Start at the line below containing "(hat : ∀ e, ‖a" and stop at the line containing "exact gradVec_dotProduct_eq_sum_signed hx". Repeat every line of that stretch exactly, and nothing outside it.

***

/-- **Sextic core, one colour**: with all `‖u_k‖ ≤ t ≤ 1`,
`|(Σ sinc‖u_k‖ u_k^c)² − (Σ u_k^c)² + (1/3)(Σ u_k^c)(Σ ‖u_k‖² u_k^c)| ≤ n² t⁶`
(write `sinc r = 1 − r²/6 + ρ`, `|ρ| ≤ r⁴/100`: the square splits as `L² + 2LD + (2LR + (D+R)²)`, `D = −K/6`). -/
theorem sextic_core (u : κ → E3) (c : Fin 3) {t : ℝ} (ht0 : 0 ≤ t) (ht1 : t ≤ 1) (hu : ∀ k, ‖u k‖ ≤ t) :
    |(∑ k, Real.sinc ‖u k‖ * u k c) ^ 2 - (∑ k, u k c) ^ 2 + 1 / 3 * (∑ k, u k c) * (∑ k, ‖u k‖ ^ 2 * u k c)| ≤
      (Fintype.card κ : ℝ) ^ 2 * t ^ 6 := by
  set n : ℝ := (Fintype.card κ : ℝ) with hn_def
  set L : ℝ := ∑ k, u k c with hL_def
  set K : ℝ := ∑ k, ‖u k‖ ^ 2 * u k c with hK_def
  set R : ℝ := ∑ k, (Real.sinc ‖u k‖ - 1 + ‖u k‖ ^ 2 / 6) * u k c with hR_def
  have hS : (∑ k, Real.sinc ‖u k‖ * u k c) = L - K / 6 + R := by
    rw [hL_def, hK_def, hR_def, Finset.sum_div, ← Finset.sum_sub_distrib, ← Finset.sum_add_distrib]
    exact Finset.sum_congr rfl fun k _ => by ring
  have hn : 0 ≤ n := Nat.cast_nonneg _
  have habs : ∀ k : κ, |u k c| ≤ ‖u k‖ := fun k => by simpa only [Real.norm_eq_abs] using PiLp.norm_apply_le (u k) c
  have hcard : ∀ f : κ → ℝ, ∀ b : ℝ, (∀ k, |f k| ≤ b) → |∑ k, f k| ≤ n * b := by
    intro f b hf
    calc |∑ k, f k| ≤ ∑ k, |f k| := Finset.abs_sum_le_sum_abs _ _
      _ ≤ ∑ _k : κ, b := Finset.sum_le_sum fun k _ => hf k
      _ = n * b := by rw [Finset.sum_const, Finset.card_univ, nsmul_eq_mul, hn_def]
  have hL : |L| ≤ n * t := hcard _ _ fun k => (habs k).trans (hu k)
  have hK : |K| ≤ n * t ^ 3 := by
    refine hcard _ _ fun k => ?_
    rw [abs_mul, abs_of_nonneg (sq_nonneg _)]
    calc ‖u k‖ ^ 2 * |u k c| ≤ ‖u k‖ ^ 2 * ‖u k‖ := mul_le_mul_of_nonneg_left (habs k) (sq_nonneg _)
      _ = ‖u k‖ ^ 3 := by ring
      _ ≤ t ^ 3 := pow_le_pow_left₀ (norm_nonneg _) (hu k) 3
  have hR : |R| ≤ n * (t ^ 5 / 100) := by
    refine hcard _ _ fun k => ?_
    rw [abs_mul]
    have h1 : ‖u k‖ ≤ 1 := (hu k).trans ht1
    have hρ := abs_sinc_taylor_four (norm_nonneg (u k)) h1
    calc |Real.sinc ‖u k‖ - 1 + ‖u k‖ ^ 2 / 6| * |u k c| ≤ ‖u k‖ ^ 4 / 100 * ‖u k‖ :=
          mul_le_mul hρ (habs k) (abs_nonneg _) (by positivity)
      _ = ‖u k‖ ^ 5 / 100 := by ring
      _ ≤ t ^ 5 / 100 := by gcongr; exact hu k
  rw [hS]
  have e : (L - K / 6 + R) ^ 2 - L ^ 2 + 1 / 3 * L * K = 2 * L * R + (R - K / 6) ^ 2 := by ring
  rw [e]
  have ht5 : t ^ 5 ≤ t ^ 3 := pow_le_pow_of_le_one ht0 ht1 (by norm_num)
  have hRK : |R - K / 6| ≤ n * (t ^ 3 / 100) + n * t ^ 3 / 6 := by
    calc |R - K / 6| ≤ |R| + |K / 6| := abs_sub _ _
      _ = |R| + |K| / 6 := by rw [abs_div, abs_of_pos (by norm_num : (0:ℝ) < 6)]
      _ ≤ n * (t ^ 5 / 100) + n * t ^ 3 / 6 := by gcongr
      _ ≤ n * (t ^ 3 / 100) + n * t ^ 3 / 6 := by gcongr
  calc |2 * L * R + (R - K / 6) ^ 2| ≤ |2 * L * R| + |(R - K / 6) ^ 2| := abs_add_le _ _
    _ = 2 * |L| * |R| + |R - K / 6| ^ 2 := by rw [abs_mul, abs_mul, abs_two, abs_pow]
    _ ≤ 2 * (n * t) * (n * (t ^ 5 / 100)) + (n * (t ^ 3 / 100) + n * t ^ 3 / 6) ^ 2 := by gcongr
    _ = n ^ 2 * (t * t ^ 5) / 50 + n ^ 2 * t ^ 6 * (53 / 300) ^ 2 := by ring
    _ ≤ n ^ 2 * t ^ 6 := by
        have h6 : 0 ≤ n ^ 2 * t ^ 6 := by positivity
        have e6 : t * t ^ 5 = t ^ 6 := by ring
        rw [e6]
        nlinarith [h6]

end Generic

/-! ## The eight signed edge variables at an interior site -/

variable {H : ℕ}

/-- At an interior site, `g_x · (F ∘ a) = Σ_k F(u_k)` over the eight signed edge variables `u = (a_{in μ}, −a_{out μ})`, for odd `F`. -/
theorem gradVec_dotProduct_eq_sum_signed {x : Site 4} (hx : x ∈ interiorSites H) (a : LandauFree H → E3)
    (F : E3 → ℝ) (hF : ∀ v, F (-v) = -F v) :
    (gradVec H x ⬝ᵥ fun e : LandauFree H => F (a e)) =
      ∑ k : Fin 4 ⊕ Fin 4, F (Sum.elim (fun μ => a (inEdge hx μ)) (fun μ => -a (outEdge hx μ)) k) := by
  rw [gradVec_dotProduct_eq_interior hx, Fintype.sum_sum_type]
  simp only [Sum.elim_inl, Sum.elim_inr, hF, Finset.sum_neg_distrib, sub_eq_add_neg]

/-- `|g_x e|` is the indicator of «`e` ends at `x`» plus the indicator of «`e` starts at `x`». -/
theorem abs_gradVec_eq (x : Site 4) (e : LandauFree H) :
    |gradVec H x e| = (if e.1.1.1 + Pi.single e.1.1.2 1 = x then (1 : ℝ) else 0) + (if e.1.1.1 = x then (1 : ℝ) else 0) := by
  unfold gradVec
  by_cases h1 : e.1.1.1 + Pi.single e.1.1.2 1 = x
  · have h2 : ¬ e.1.1.1 = x := by
      intro h2
      have h3 := congrFun h1 e.1.1.2
      rw [h2, Pi.add_apply, Pi.single_eq_same] at h3
      omega
    simp only [if_pos h1, if_neg h2]; norm_num
  · by_cases h2 : e.1.1.1 = x
    · simp only [if_neg h1, if_pos h2]; norm_num
    · simp only [if_neg h1, if_neg h2]; norm_num

/-- At an interior site, `Σ_e |g_x e| f(e) = Σ_μ f(in μ) + Σ_μ f(out μ)`. -/
theorem sum_abs_gradVec_mul {x : Site 4} (hx : x ∈ interiorSites H) (f : LandauFree H → ℝ) :
    ∑ e : LandauFree H, |gradVec H x e| * f e = ∑ μ : Fin 4, f (inEdge hx μ) + ∑ μ : Fin 4, f (outEdge hx μ) := by
  have h : ∀ e : LandauFree H, |gradVec H x e| * f e =
      (if e.1.1.1 + Pi.single e.1.1.2 1 = x then f e else 0) + (if e.1.1.1 = x then f e else 0) := by
    intro e
    rw [abs_gradVec_eq, add_mul, ite_mul, ite_mul, one_mul, zero_mul]
  simp only [h, Finset.sum_add_distrib, sum_ite_tip_eq hx, sum_ite_base_eq hx]

/-- The squared norms of the eight signed edge variables sum to `Σ_e |g_x e| ‖a_e‖²`. -/
theorem sum_norm_sq_signed {x : Site 4} (hx : x ∈ interiorSites H) (a : LandauFree H → E3) :
    ∑ k : Fin 4 ⊕ Fin 4, ‖Sum.elim (fun μ => a (inEdge hx μ)) (fun μ => -a (outEdge hx μ)) k‖ ^ 2 =
      ∑ e : LandauFree H, |gradVec H x e| * ‖a e‖ ^ 2 := by
  rw [sum_abs_gradVec_mul hx, Fintype.sum_sum_type]
  simp only [Sum.elim_inl, Sum.elim_inr, norm_neg]

/-- The number of interior sites is at most `16 H⁴`. -/
theorem card_interiorSites_le (H : ℕ) : ((interiorSites H).card : ℝ) ≤ 16 * (H : ℝ) ^ 4 := by
  have h : (interiorSites H).card ≤ (2 * H) ^ 4 := by
    rw [interiorSites, Fintype.card_piFinset_const, Int.card_Icc]
    apply Nat.pow_le_pow_left
    omega
  calc ((interiorSites H).card : ℝ) ≤ (((2 * H) ^ 4 : ℕ) : ℝ) := by exact_mod_cast h
    _ = 16 * (H : ℝ) ^ 4 := by push_cast; ring

/-! ## Per-site bounds for the chart field -/

/-- **Per-site quartic bound** (any field, no smallness). -/
theorem site_quartic {x : Site 4} (hx : x ∈ interiorSites H) (a : LandauFree H → E3) :
    |∑ c : Fin 3, ((gradVec H x ⬝ᵥ fun e : LandauFree H => Real.sinc ‖a e‖ * a e c) ^ 2 - divLin H x a c ^ 2)| ≤
      8 * (∑ e : LandauFree H, |gradVec H x e| * ‖a e‖ ^ 2) ^ 2 := by
  have hF1 : ∀ c : Fin 3, ∀ v : E3, Real.sinc ‖-v‖ * (-v) c = -(Real.sinc ‖v‖ * v c) := fun c v => by simp [norm_neg]
  have hF2 : ∀ c : Fin 3, ∀ v : E3, (-v) c = -(v c) := fun c v => by simp
  have h1 : ∀ c : Fin 3, (gradVec H x ⬝ᵥ fun e : LandauFree H => Real.sinc ‖a e‖ * a e c) =
      ∑ k : Fin 4 ⊕ Fin 4, Real.sinc ‖Sum.elim (fun μ => a (inEdge hx μ)) (fun μ => -a (outEdge hx μ)) k‖ *
        Sum.elim (fun μ => a (inEdge hx μ)) (fun μ => -a (outEdge hx μ)) k c :=
    fun c => gradVec_dotProduct_eq_sum_signed hx a (fun v => Real.sinc ‖v‖ * v c) (hF1 c)
  have h2 : ∀ c : Fin 3, divLin H x a c =
      ∑ k : Fin 4 ⊕ Fin 4, Sum.elim (fun μ => a (inEdge hx μ)) (fun μ => -a (outEdge hx μ)) k c :=
    fun c => gradVec_dotProduct_eq_sum_signed hx a (fun v => v c) (hF2 c)
  simp only [h1, h2]
  refine (quartic_site _).trans ?_
  rw [sum_norm_sq_signed hx a]
  simp

/-- **Per-site sextic bound** (all `‖a_e‖ ≤ t ≤ 1`). -/
theorem site_sextic {x : Site 4} (hx : x ∈ interiorSites H) (a : LandauFree H → E3) {t : ℝ} (ht0 : 0 ≤ t) (ht1 : t ≤ 1)
    (hat : ∀ e, ‖a e‖ ≤ t) :
    |∑ c : Fin 3, ((gradVec H x ⬝ᵥ fun e : LandauFree H => Real.sinc ‖a e‖ * a e c) ^ 2 - divLin H x a c ^ 2 +
        1 / 3 * divLin H x a c * divLin H x (cubeField a) c)| ≤ 192 * t ^ 6 := by
  have hF1 : ∀ c : Fin 3, ∀ v : E3, Real.sinc ‖-v‖ * (-v) c = -(Real.sinc ‖v‖ * v c) := fun c v => by simp [norm_neg]
  have hF2 : ∀ c : Fin 3, ∀ v : E3, (-v) c = -(v c) := fun c v => by simp
  have hF3 : ∀ c : Fin 3, ∀ v : E3, ‖-v‖ ^ 2 * (-v) c = -(‖v‖ ^ 2 * v c) := fun c v => by simp [norm_neg]
  have h1 : ∀ c : Fin 3, (gradVec H x ⬝ᵥ fun e : LandauFree H => Real.sinc ‖a e‖ * a e c) =
      ∑ k : Fin 4 ⊕ Fin 4, Real.sinc ‖Sum.elim (fun μ => a (inEdge hx μ)) (fun μ => -a (outEdge hx μ)) k‖ *
        Sum.elim (fun μ => a (inEdge hx μ)) (fun μ => -a (outEdge hx μ)) k c :=
    fun c => gradVec_dotProduct_eq_sum_signed hx a (fun v => Real.sinc ‖v‖ * v c) (hF1 c)
  have h2 : ∀ c : Fin 3, divLin H x a c =
      ∑ k : Fin 4 ⊕ Fin 4, Sum.elim (fun μ => a (inEdge hx μ)) (fun μ => -a (outEdge hx μ)) k c :=
    fun c => gradVec_dotProduct_eq_sum_signed hx a (fun v => v c) (hF2 c)
  have h3 : ∀ c : Fin 3, divLin H x (cubeField a) c =
      ∑ k : Fin 4 ⊕ Fin 4, ‖Sum.elim (fun μ => a (inEdge hx μ)) (fun μ => -a (outEdge hx μ)) k‖ ^ 2 *
        Sum.elim (fun μ => a (inEdge hx μ)) (fun μ => -a (outEdge hx μ)) k c := by
    intro c
    have e : divLin H x (cubeField a) c = gradVec H x ⬝ᵥ fun e : LandauFree H => ‖a e‖ ^ 2 * a e c := by
      unfold divLin
      congr 1
    rw [e]
    exact gradVec_dotProduct_eq_sum_signed hx a (fun v => ‖v‖ ^ 2 * v c) (hF3 c)
  have hu : ∀ k : Fin 4 ⊕ Fin 4, ‖Sum.elim (fun μ => a (inEdge hx μ)) (fun μ => -a (outEdge hx μ)) k‖ ≤ t := by
    rintro (μ | μ)
    · exact hat _
    · simp only [Sum.elim_inr, norm_neg]; exact hat _
  simp only [h1, h2, h3]
  calc _ ≤ ∑ c : Fin 3, |_| := Finset.abs_sum_le_sum_abs _ _
    _ ≤ ∑ _c : Fin 3, (Fintype.card (Fin 4 ⊕ Fin 4) : ℝ) ^ 2 * t ^ 6 :=
        Finset.sum_le_sum fun c _ => sextic_core _ c ht0 ht1 hu
    _ = 192 * t ^ 6 := by simp; ring

end PhiTaylorProof

open PhiTaylorProof in
/-- **T-S5.7b `PhiTaylor`, BY NAME** (constant `C = 3072`): in the edge chart the gauge-fixing functional `Φ` is EVEN (`Φ(U(−a)) = Φ(U(a))`),
satisfies the GLOBAL quartic bound `|Φ(U(a)) − Σ_x|(d*a)_x|²| ≤ C Σ_x (Σ_{e∋x} ‖a_e‖²)²` with no smallness, and equals its quadratic part plus
`phiQuartic` up to `C·H⁴·t⁶` when all `‖a_e‖ ≤ t ≤ 1`. -/
theorem phiTaylor : PhiTaylor := by
  refine ⟨3072, fun H _ a => ⟨landauPhi_edgeChart_neg H a, ?_, fun t ht0 ht1 hat => ?_⟩⟩
  · have hdiff : landauPhi H (edgeChart H a) - divLinSq H a =
        ∑ x ∈ interiorSites H, ∑ c : Fin 3,
          ((gradVec H x ⬝ᵥ fun e : LandauFree H => Real.sinc ‖a e‖ * a e c) ^ 2 - divLin H x a c ^ 2) := by
      rw [landauPhi_edgeChart_eq, divLinSq, ← Finset.sum_sub_distrib]
      exact Finset.sum_congr rfl fun x _ => by rw [← Finset.sum_sub_distrib]
    rw [hdiff]
    have hnn : 0 ≤ ∑ x ∈ interiorSites H, (∑ e : LandauFree H, |gradVec H x e| * ‖a e‖ ^ 2) ^ 2 :=
      Finset.sum_nonneg fun x _ => sq_nonneg _
    calc _ ≤ ∑ x ∈ interiorSites H, |∑ c : Fin 3,
            ((gradVec H x ⬝ᵥ fun e : LandauFree H => Real.sinc ‖a e‖ * a e c) ^ 2 - divLin H x a c ^ 2)| :=
          Finset.abs_sum_le_sum_abs _ _
      _ ≤ ∑ x ∈ interiorSites H, 8 * (∑ e : LandauFree H, |gradVec H x e| * ‖a e‖ ^ 2) ^ 2 :=
          Finset.sum_le_sum fun x hx => site_quartic hx a
      _ = 8 * ∑ x ∈ interiorSites H, (∑ e : LandauFree H, |gradVec H x e| * ‖a e‖ ^ 2) ^ 2 := by rw [Finset.mul_sum]
      _ ≤ 3072 * ∑ x ∈ interiorSites H, (∑ e : LandauFree H, |gradVec H x e| * ‖a e‖ ^ 2) ^ 2 := by nlinarith
  · have hdiff : landauPhi H (edgeChart H a) - divLinSq H a - phiQuartic H a =
        ∑ x ∈ interiorSites H, ∑ c : Fin 3,
          ((gradVec H x ⬝ᵥ fun e : LandauFree H => Real.sinc ‖a e‖ * a e c) ^ 2 - divLin H x a c ^ 2 +
            1 / 3 * divLin H x a c * divLin H x (cubeField a) c) := by
      rw [landauPhi_edgeChart_eq, divLinSq, phiQuartic, neg_mul, sub_neg_eq_add, Finset.mul_sum, ← Finset.sum_sub_distrib,
        ← Finset.sum_add_distrib]
      refine Finset.sum_congr rfl fun x _ => ?_
      rw [Finset.mul_sum, ← Finset.sum_sub_distrib, ← Finset.sum_add_distrib]
      exact Finset.sum_congr rfl fun c _ => by ring
    rw [hdiff]
    have hH4 : 0 ≤ (H : ℝ) ^ 4 := by positivity
    have ht6 : 0 ≤ t ^ 6 := by positivity
    calc _ ≤ ∑ x ∈ interiorSites H, |∑ c : Fin 3,
            ((gradVec H x ⬝ᵥ fun e : LandauFree H => Real.sinc ‖a e‖ * a e c) ^ 2 - divLin H x a c ^ 2 +
              1 / 3 * divLin H x a c * divLin H x (cubeField a) c)| := Finset.abs_sum_le_sum_abs _ _
      _ ≤ ∑ _x ∈ interiorSites H, 192 * t ^ 6 := Finset.sum_le_sum fun x hx => site_sextic hx a ht0 ht1 hat
      _ = (interiorSites H).card * (192 * t ^ 6) := by rw [Finset.sum_const, nsmul_eq_mul]
      _ ≤ 16 * (H : ℝ) ^ 4 * (192 * t ^ 6) := mul_le_mul_of_nonneg_right (card_interiorSites_le H) (by positivity)
      _ = 3072 * (H : ℝ) ^ 4 * t ^ 6 := by ring

end Summit.QuantumFields.YangMills.Theorems.AllWindowsColdBoxBoxHighLine

end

***

* SOLUTION FOR THIS PROBLEM
    (hat : ∀ e, ‖a e‖ ≤ t) :
    |∑ c : Fin 3, ((gradVec H x ⬝ᵥ fun e : LandauFree H => Real.sinc ‖a e‖ * a e c) ^ 2 - divLin H x a c ^ 2 +
        1 / 3 * divLin H x a c * divLin H x (cubeField a) c)| ≤ 192 * t ^ 6 := by
  have hF1 : ∀ c : Fin 3, ∀ v : E3, Real.sinc ‖-v‖ * (-v) c = -(Real.sinc ‖v‖ * v c) := fun c v => by simp [norm_neg]
  have hF2 : ∀ c : Fin 3, ∀ v : E3, (-v) c = -(v c) := fun c v => by simp
  have hF3 : ∀ c : Fin 3, ∀ v : E3, ‖-v‖ ^ 2 * (-v) c = -(‖v‖ ^ 2 * v c) := fun c v => by simp [norm_neg]
  have h1 : ∀ c : Fin 3, (gradVec H x ⬝ᵥ fun e : LandauFree H => Real.sinc ‖a e‖ * a e c) =
      ∑ k : Fin 4 ⊕ Fin 4, Real.sinc ‖Sum.elim (fun μ => a (inEdge hx μ)) (fun μ => -a (outEdge hx μ)) k‖ *
        Sum.elim (fun μ => a (inEdge hx μ)) (fun μ => -a (outEdge hx μ)) k c :=
    fun c => gradVec_dotProduct_eq_sum_signed hx a (fun v => Real.sinc ‖v‖ * v c) (hF1 c)
  have h2 : ∀ c : Fin 3, divLin H x a c =
      ∑ k : Fin 4 ⊕ Fin 4, Sum.elim (fun μ => a (inEdge hx μ)) (fun μ => -a (outEdge hx μ)) k c :=
    fun c => gradVec_dotProduct_eq_sum_signed hx a (fun v => v c) (hF2 c)
  have h3 : ∀ c : Fin 3, divLin H x (cubeField a) c =
      ∑ k : Fin 4 ⊕ Fin 4, ‖Sum.elim (fun μ => a (inEdge hx μ)) (fun μ => -a (outEdge hx μ)) k‖ ^ 2 *
        Sum.elim (fun μ => a (inEdge hx μ)) (fun μ => -a (outEdge hx μ)) k c := by
    intro c
    have e : divLin H x (cubeField a) c = gradVec H x ⬝ᵥ fun e : LandauFree H => ‖a e‖ ^ 2 * a e c := by
      unfold divLin
      congr 1
    rw [e]
    exact gradVec_dotProduct_eq_sum_signed hx a (fun v => ‖v‖ ^ 2 * v c) (hF3 c)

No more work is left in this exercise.